Stored items »

[Start of Attachment]

import Mathlib
import HarnessLib
import Summits.HubbardSuperconductivity.HubbardSuperconductivity.Theorems.KLProgrammeKLRegimeEnginePairTransferOutClassHoutG14
import Summits.HubbardSuperconductivity.HubbardSuperconductivity.Theorems.KLProgrammeKLRegimeEnginePairTransferOutClassBarsShareSplitCellsL

/-!
# Route `KLProgramme` — ENGINE stmt-HubbardSuperconductivity-20437 `KLRegimeEngineV17F2`, stub (c) value lane: `hout` at the tokens klEngGeo14 / Q, CELL SPLIT, WITH THE
# FREQUENCY-LOCALISATION ROW `RL` IN THE ε-ENVELOPE (cure (δ′) of located «(c)-OUT-RL-SHARE»; cell gate-hubbard-kl, seat hubbard-kl-k3c2-p2 g28)

Twins of `outClass_hout_klEngGeo14_of_shares_cells` / `…_of_raw_cells` (…OutClassHoutG14SplitCells, p731835) on `outClass_sameFrame_le_bars_share_cellsL`
(…OutClassBarsShareSplitCellsL): the share rows `hShareRL`, `hShareEps` are replaced by `hShareDef : 2·(3/π)·DEF⋆ ≤ s·(Q.CL β n/L)` and the joint envelope
`hShareEpsL : [ε-charges] + RL ≤ s·(α) + s·(β)`; everything else (steps (iii) un-smearing, frame shift, conclusion) byte-identical.
**`outClass_hout_klEngGeo14_of_shares_cellsL`**, **`outClass_hout_klEngGeo14_of_shares_of_raw_cellsL`**.  Composition only; nothing asserts (E2″-F), (c), K3 or superconductivity.  0 kit · 0 lit.
-/

noncomputable section

namespace Summit.HubbardSuperconductivity.HubbardSuperconductivity.Theorems.KLRegimeSplit

set_option linter.dupNamespace false -- summit = problem name (single-conjunct summit), D-0017

open Real Set Finset Complex Matrix Literature.MathematicalPhysics.QuantumLattice GrassmannAlgebra
open Literature.Probability.LatticeModels hiding torusSupNorm
open Literature.MathematicalPhysics.QuantumLattice.BandSectorCounting
open Summit.HubbardSuperconductivity.HubbardSuperconductivity.Theorems.KLProgrammeLegKernels
open Summit.HubbardSuperconductivity.HubbardSuperconductivity.Theorems.KLRegimeWick
open Summit.HubbardSuperconductivity.HubbardSuperconductivity.Theorems.TwoPointAssembly
open Summit.HubbardSuperconductivity.HubbardSuperconductivity.Theorems.EngineV8
open Summit.HubbardSuperconductivity.HubbardSuperconductivity.Theorems.DispersionFlow
open Summit.HubbardSuperconductivity.HubbardSuperconductivity.Theorems.PerturbedFermiCurve

section Model

variable (L M : ℕ) [NeZero L] [NeZero M] (β U μ : ℝ) {a' b' : ℝ} (B : BandBounds a' b') {R : RenConsts} {N : ℕ} {Af : ℝ}
omit [NormedSpace ℝ V] [FiniteDimensional ℝ V] in
/-- decay constants can be chosen non-negative and the decay can be read with `(1 + ‖x‖)⁻¹ ^ N`. [folklore] -/
private theorem decay_constants {G : V → ℝ} (hG : ∀ N : ℕ, ∃ C : ℝ, ∀ x, |G x| * (1 + ‖x‖) ^ N ≤ C) :
    ∃ C : ℕ → ℝ, (∀ N, 0 ≤ C N) ∧ ∀ N x, |G x| ≤ C N * ((1 + ‖x‖) ^ N)⁻¹ := by
  choose C hC using hG
  refine ⟨fun N => max (C N) 0, fun N => le_max_right _ _, fun N x => ?_⟩
  have hpos : 0 < (1 + ‖x‖) ^ N := pow_pos (by positivity) N
  rw [le_mul_inv_iff₀ hpos]
  exact (hC N x).trans (le_max_left _ _)

/-- **Schwartz envelope of a rapidly decreasing function.**  If `|G x| (1 + ‖x‖)^N` is bounded for every `N`, there is a
non-negative Schwartz function `Φ` on `V` with `|G x| ≤ Φ x` for every `x`.
[cite: HormanderALPDO1, Chap. VII §7.1 Def. 7.1.2] [cite: Rudin1991, §7.3] [cite: Weil1965, Chap. V n° 50] -/
theorem exists_schwartz_ge_of_rapid_decay {G : V → ℝ} (hG : ∀ N : ℕ, ∃ C : ℝ, ∀ x, |G x| * (1 + ‖x‖) ^ N ≤ C) :
    ∃ Φ : SchwartzMap V ℝ, (∀ x, 0 ≤ Φ x) ∧ ∀ x, |G x| ≤ Φ x := by
  obtain ⟨χ, hχs, hχ0, hχ1, hχone, hχzero, hχM⟩ := exists_bump (V := V)
  choose M hM0 hM using hχM
  obtain ⟨C, hC0, hC⟩ := decay_constants hG
  -- the coefficients `τ k = min_{N ≤ k} C N * ((2^(k-1))^N)⁻¹`
  let τ : ℕ → ℝ := fun k =>
    (Finset.range (k + 1)).inf' ⟨0, by simp⟩ fun N => C N * (((2 : ℝ) ^ (k - 1)) ^ N)⁻¹
  have hτle : ∀ k N, N ≤ k → τ k ≤ C N * (((2 : ℝ) ^ (k - 1)) ^ N)⁻¹ := fun k N hN =>
    Finset.inf'_le _ (by simpa [Finset.mem_range] using Nat.lt_succ_of_le hN)
  have hτ0 : ∀ k, 0 ≤ τ k := fun k =>
    Finset.le_inf' _ _ fun N _ => mul_nonneg (hC0 N) (inv_nonneg.2 (by positivity))
  -- `|G x| ≤ τ k` as soon as `2^(k-1) ≤ 1 + ‖x‖`
  have hGτ : ∀ k x, (2 : ℝ) ^ (k - 1) ≤ 1 + ‖x‖ → |G x| ≤ τ k := by
    intro k x hk
    refine Finset.le_inf' _ _ fun N _ => (hC N x).trans ?_
    have h2 : 0 < ((2 : ℝ) ^ (k - 1)) ^ N := by positivity
    exact mul_le_mul_of_nonneg_left ((inv_le_inv₀ (by positivity) h2).2 (pow_le_pow_left₀ (by positivity) hk N))
      (hC0 N)
  -- summability of `Σ_k τ k * (2^(k+1))^m` for every `m`
  have hsum : ∀ m : ℕ, Summable fun k => τ k * ((2 : ℝ) ^ (k + 1)) ^ m := by
    intro m
    rw [← summable_nat_add_iff (m + 1)]
    have hb : ∀ k, τ (k + (m + 1)) * ((2 : ℝ) ^ (k + (m + 1) + 1)) ^ m ≤
        C (m + 1) * (2 : ℝ) ^ m * ((1 / 2 : ℝ) ^ k) := by
      intro k
      have h1 := hτle (k + (m + 1)) (m + 1) (by omega)
      have hk1 : k + (m + 1) - 1 = k + m := by omega
      rw [hk1] at h1
      have h2pos : (0 : ℝ) < ((2 : ℝ) ^ (k + m)) ^ (m + 1) := by positivity
      calc τ (k + (m + 1)) * ((2 : ℝ) ^ (k + (m + 1) + 1)) ^ m
          ≤ C (m + 1) * (((2 : ℝ) ^ (k + m)) ^ (m + 1))⁻¹ * ((2 : ℝ) ^ (k + (m + 1) + 1)) ^ m :=
            mul_le_mul_of_nonneg_right h1 (by positivity)
        _ = C (m + 1) * (2 : ℝ) ^ m * ((1 / 2 : ℝ) ^ k) := by
            have e1 : ((2 : ℝ) ^ (k + (m + 1) + 1)) ^ m * (2 : ℝ) ^ k =
                (2 : ℝ) ^ m * ((2 : ℝ) ^ (k + m)) ^ (m + 1) := by
              rw [← pow_mul, ← pow_mul, ← pow_add, ← pow_add]
              congr 1
              ring
            have e2 : ((2 : ℝ) ^ (k + (m + 1) + 1)) ^ m =
                (2 : ℝ) ^ m * ((2 : ℝ) ^ (k + m)) ^ (m + 1) * ((2 : ℝ) ^ k)⁻¹ := by
              rw [eq_mul_inv_iff_mul_eq₀ (by positivity)]
              exact e1
            have hX : ((2 : ℝ) ^ (k + m)) ^ (m + 1) ≠ 0 := by positivity
            have hY : (2 : ℝ) ^ k ≠ 0 := by positivity
            rw [e2, one_div, inv_pow]
            field_simp
    refine Summable.of_nonneg_of_le (fun k => mul_nonneg (hτ0 _) (by positivity)) hb ?_
    exact (summable_geometric_of_lt_one (by norm_num) (by norm_num)).mul_left _
  -- the dyadic bumps `φ k x = τ k * χ (2^{-k} x)`
  let L : ℕ → V →L[ℝ] V := fun k => (((2 : ℝ) ^ k)⁻¹ : ℝ) • ContinuousLinearMap.id ℝ V
  have hL : ∀ k x, L k x = (((2 : ℝ) ^ k)⁻¹ : ℝ) • x := fun k x => rfl
  have hLnorm : ∀ k, ‖L k‖ ≤ 1 := by
    intro k
    refine ContinuousLinearMap.opNorm_le_bound _ zero_le_one fun x => ?_
    rw [hL, norm_smul, norm_inv, norm_pow, Real.norm_ofNat, one_mul]
    exact mul_le_of_le_one_left (norm_nonneg _) (inv_le_one_of_one_le₀ (one_le_pow₀ one_le_two))
  let φ : ℕ → V → ℝ := fun k x => τ k * χ (L k x)
  have hχL : ∀ k, ContDiff ℝ ∞ (fun x => χ (L k x)) := fun k => hχs.comp (L k).contDiff
  have hφs : ∀ k, ContDiff ℝ ∞ (φ k) := fun k => contDiff_const.mul (hχL k)
  have hφ0 : ∀ k x, 0 ≤ φ k x := fun k x => mul_nonneg (hτ0 k) (hχ0 _)
  have hφle : ∀ k x, φ k x ≤ τ k := fun k x => mul_le_of_le_one_right (hτ0 k) (hχ1 _)
  -- derivatives of the bumps
  have hφd : ∀ (n k : ℕ) x, iteratedFDeriv ℝ n (φ k) x = τ k • iteratedFDeriv ℝ n (fun y => χ (L k y)) x := by
    intro n k x
    have : φ k = τ k • fun y => χ (L k y) := rfl
    rw [this, iteratedFDeriv_const_smul_apply ((hχL k).contDiffAt.of_le (by exact_mod_cast le_top))]
  have hφderiv : ∀ (n k : ℕ) x, ‖iteratedFDeriv ℝ n (φ k) x‖ ≤ τ k * M n := by
    intro n k x
    rw [hφd, norm_smul, Real.norm_of_nonneg (hτ0 k)]
    refine mul_le_mul_of_nonneg_left ?_ (hτ0 k)
    have hcomp : (fun y => χ (L k y)) = χ ∘ L k := rfl
    rw [hcomp, (L k).iteratedFDeriv_comp_right hχs x (i := n) (by exact_mod_cast le_top)]
    refine (ContinuousMultilinearMap.norm_compContinuousLinearMap_le _ _).trans ?_
    refine (mul_le_mul_of_nonneg_left (Finset.prod_le_one (fun _ _ => norm_nonneg _) fun _ _ => hLnorm k)
      (norm_nonneg _)).trans ?_
    rw [mul_one]
    exact hM n _
  have hφderiv0 : ∀ (n k : ℕ) x, (2 : ℝ) ^ (k + 1) < ‖x‖ → iteratedFDeriv ℝ n (φ k) x = 0 := by
    intro n k x hx
    have hev : (φ k) =ᶠ[𝓝 x] fun _ => 0 := by
      have hopen : IsOpen {y : V | (2 : ℝ) ^ (k + 1) < ‖y‖} := isOpen_lt continuous_const continuous_norm
      filter_upwards [hopen.mem_nhds hx] with y hy
      have h2 : 2 ≤ ‖L k y‖ := by
        rw [hL, norm_smul, norm_inv, norm_pow, Real.norm_ofNat]
        rw [pow_succ] at hy
        have h2k : (0 : ℝ) < 2 ^ k := by positivity
        rw [le_inv_mul_iff₀ h2k]
        exact hy.le
      change τ k * χ (L k y) = 0
      rw [hχzero _ h2, mul_zero]
    rw [(hev.iteratedFDeriv ℝ n).self_of_nhds, iteratedFDeriv_fun_zero]
    rfl
  -- the envelope
  have hsumτ : Summable τ := by simpa using hsum 0
  let Φf : V → ℝ := fun x => ∑' k, φ k x
  have hΦs : ContDiff ℝ ∞ Φf := by
    refine contDiff_tsum (N := (⊤ : ℕ∞)) (v := fun n k => τ k * M n) hφs (fun n _ => hsumτ.mul_right _) ?_
    intro n k x _
    exact hφderiv n k x
  have hΦderiv : ∀ (n : ℕ) x, iteratedFDeriv ℝ n Φf x = ∑' k, iteratedFDeriv ℝ n (φ k) x := fun n x =>
    iteratedFDeriv_tsum_apply (N := (⊤ : ℕ∞)) (v := fun n k => τ k * M n) hφs
      (fun n _ => hsumτ.mul_right _) (fun n k x _ => hφderiv n k x) (by exact_mod_cast le_top) x
  have hdecay : ∀ m n : ℕ, ∃ Cmn : ℝ, ∀ x, ‖x‖ ^ m * ‖iteratedFDeriv ℝ n Φf x‖ ≤ Cmn := by
    intro m n
    refine ⟨∑' k, τ k * ((2 : ℝ) ^ (k + 1)) ^ m * M n, fun x => ?_⟩
    have hterm : ∀ k, ‖x‖ ^ m * ‖iteratedFDeriv ℝ n (φ k) x‖ ≤ τ k * ((2 : ℝ) ^ (k + 1)) ^ m * M n := by
      intro k
      by_cases hx : (2 : ℝ) ^ (k + 1) < ‖x‖
      · rw [hφderiv0 n k x hx, norm_zero, mul_zero]
        exact mul_nonneg (mul_nonneg (hτ0 k) (by positivity)) (hM0 n)
      · push Not at hx
        calc ‖x‖ ^ m * ‖iteratedFDeriv ℝ n (φ k) x‖ ≤ ((2 : ℝ) ^ (k + 1)) ^ m * (τ k * M n) :=
              mul_le_mul (pow_le_pow_left₀ (norm_nonneg _) hx m) (hφderiv n k x) (norm_nonneg _) (by positivity)
          _ = τ k * ((2 : ℝ) ^ (k + 1)) ^ m * M n := by ring
    have hs : Summable fun k => τ k * ((2 : ℝ) ^ (k + 1)) ^ m * M n := (hsum m).mul_right _
    have hs' : Summable fun k => ‖x‖ ^ m * ‖iteratedFDeriv ℝ n (φ k) x‖ :=
      Summable.of_nonneg_of_le (fun k => mul_nonneg (by positivity) (norm_nonneg _)) hterm hs
    have hs'' : Summable fun k => ‖iteratedFDeriv ℝ n (φ k) x‖ :=
      Summable.of_nonneg_of_le (fun k => norm_nonneg _) (fun k => hφderiv n k x) (hsumτ.mul_right _)
    rw [hΦderiv]
    calc ‖x‖ ^ m * ‖∑' k, iteratedFDeriv ℝ n (φ k) x‖
        ≤ ‖x‖ ^ m * ∑' k, ‖iteratedFDeriv ℝ n (φ k) x‖ :=
          mul_le_mul_of_nonneg_left (norm_tsum_le_tsum_norm hs'') (by positivity)
      _ = ∑' k, ‖x‖ ^ m * ‖iteratedFDeriv ℝ n (φ k) x‖ := by rw [← tsum_mul_left]
      _ ≤ ∑' k, τ k * ((2 : ℝ) ^ (k + 1)) ^ m * M n := hs'.tsum_le_tsum hterm hs
  let Φ : SchwartzMap V ℝ := ⟨Φf, hΦs, hdecay⟩
  have hΦapply : ∀ x, Φ x = ∑' k, φ k x := fun x => rfl
  have hsumx : ∀ x, Summable fun k => φ k x := fun x =>
    Summable.of_nonneg_of_le (hφ0 · x) (hφle · x) hsumτ
  refine ⟨Φ, fun x => ?_, fun x => ?_⟩
  · rw [hΦapply]; exact tsum_nonneg fun k => hφ0 k x
  · -- the index `k` with `2^(k-1) < ‖x‖ ≤ 2^k` (or `k = 0` when `‖x‖ ≤ 1`)
    have hex : ∃ k : ℕ, ‖x‖ ≤ (2 : ℝ) ^ k := by
      obtain ⟨k, hk⟩ := pow_unbounded_of_one_lt ‖x‖ (one_lt_two : (1 : ℝ) < 2)
      exact ⟨k, hk.le⟩
    let k := Nat.find hex
    have hk : ‖x‖ ≤ (2 : ℝ) ^ k := Nat.find_spec hex
    have hk' : (2 : ℝ) ^ (k - 1) ≤ 1 + ‖x‖ := by
      rcases Nat.eq_zero_or_pos k with h0 | hpos
      · rw [h0]; simp
      · have hmin := Nat.find_min hex (m := k - 1) (by omega)
        push Not at hmin
        linarith
    have hχ1x : χ (L k x) = 1 := by
      refine hχone _ ?_
      rw [hL, norm_smul, norm_inv, norm_pow, Real.norm_ofNat]
      have h2k : (0 : ℝ) < 2 ^ k := by positivity
      rw [inv_mul_le_iff₀ h2k, mul_one]
      exact hk
    calc |G x| ≤ τ k := hGτ k x hk'
      _ = φ k x := by change τ k = τ k * χ (L k x); rw [hχ1x, mul_one]
      _ ≤ ∑' j, φ j x := (hsumx x).le_tsum k fun j _ => hφ0 j x
      _ = Φ x := (hΦapply x).symm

[End of Attachment]

EXERCISE »
The answer should be the exact lines running from the line containing "have hsumx : ∀" to the last line of the entries, with nothing else.

RESULT OF THIS EXERCISE »
  have hsumx : ∀ x, Summable fun k => φ k x := fun x =>
    Summable.of_nonneg_of_le (hφ0 · x) (hφle · x) hsumτ
  refine ⟨Φ, fun x => ?_, fun x => ?_⟩
  · rw [hΦapply]; exact tsum_nonneg fun k => hφ0 k x
  · -- the index `k` with `2^(k-1) < ‖x‖ ≤ 2^k` (or `k = 0` when `‖x‖ ≤ 1`)
    have hex : ∃ k : ℕ, ‖x‖ ≤ (2 : ℝ) ^ k := by
      obtain ⟨k, hk⟩ := pow_unbounded_of_one_lt ‖x‖ (one_lt_two : (1 : ℝ) < 2)
      exact ⟨k, hk.le⟩
    let k := Nat.find hex
    have hk : ‖x‖ ≤ (2 : ℝ) ^ k := Nat.find_spec hex
    have hk' : (2 : ℝ) ^ (k - 1) ≤ 1 + ‖x‖ := by
      rcases Nat.eq_zero_or_pos k with h0 | hpos
      · rw [h0]; simp
      · have hmin := Nat.find_min hex (m := k - 1) (by omega)
        push Not at hmin
        linarith
    have hχ1x : χ (L k x) = 1 := by
      refine hχone _ ?_
      rw [hL, norm_smul, norm_inv, norm_pow, Real.norm_ofNat]
      have h2k : (0 : ℝ) < 2 ^ k := by positivity
      rw [inv_mul_le_iff₀ h2k, mul_one]
      exact hk
    calc |G x| ≤ τ k := hGτ k x hk'
      _ = φ k x := by change τ k = τ k * χ (L k x); rw [hχ1x, mul_one]
      _ ≤ ∑' j, φ j x := (hsumx x).le_tsum k fun j _ => hφ0 j x
      _ = Φ x := (hΦapply x).symm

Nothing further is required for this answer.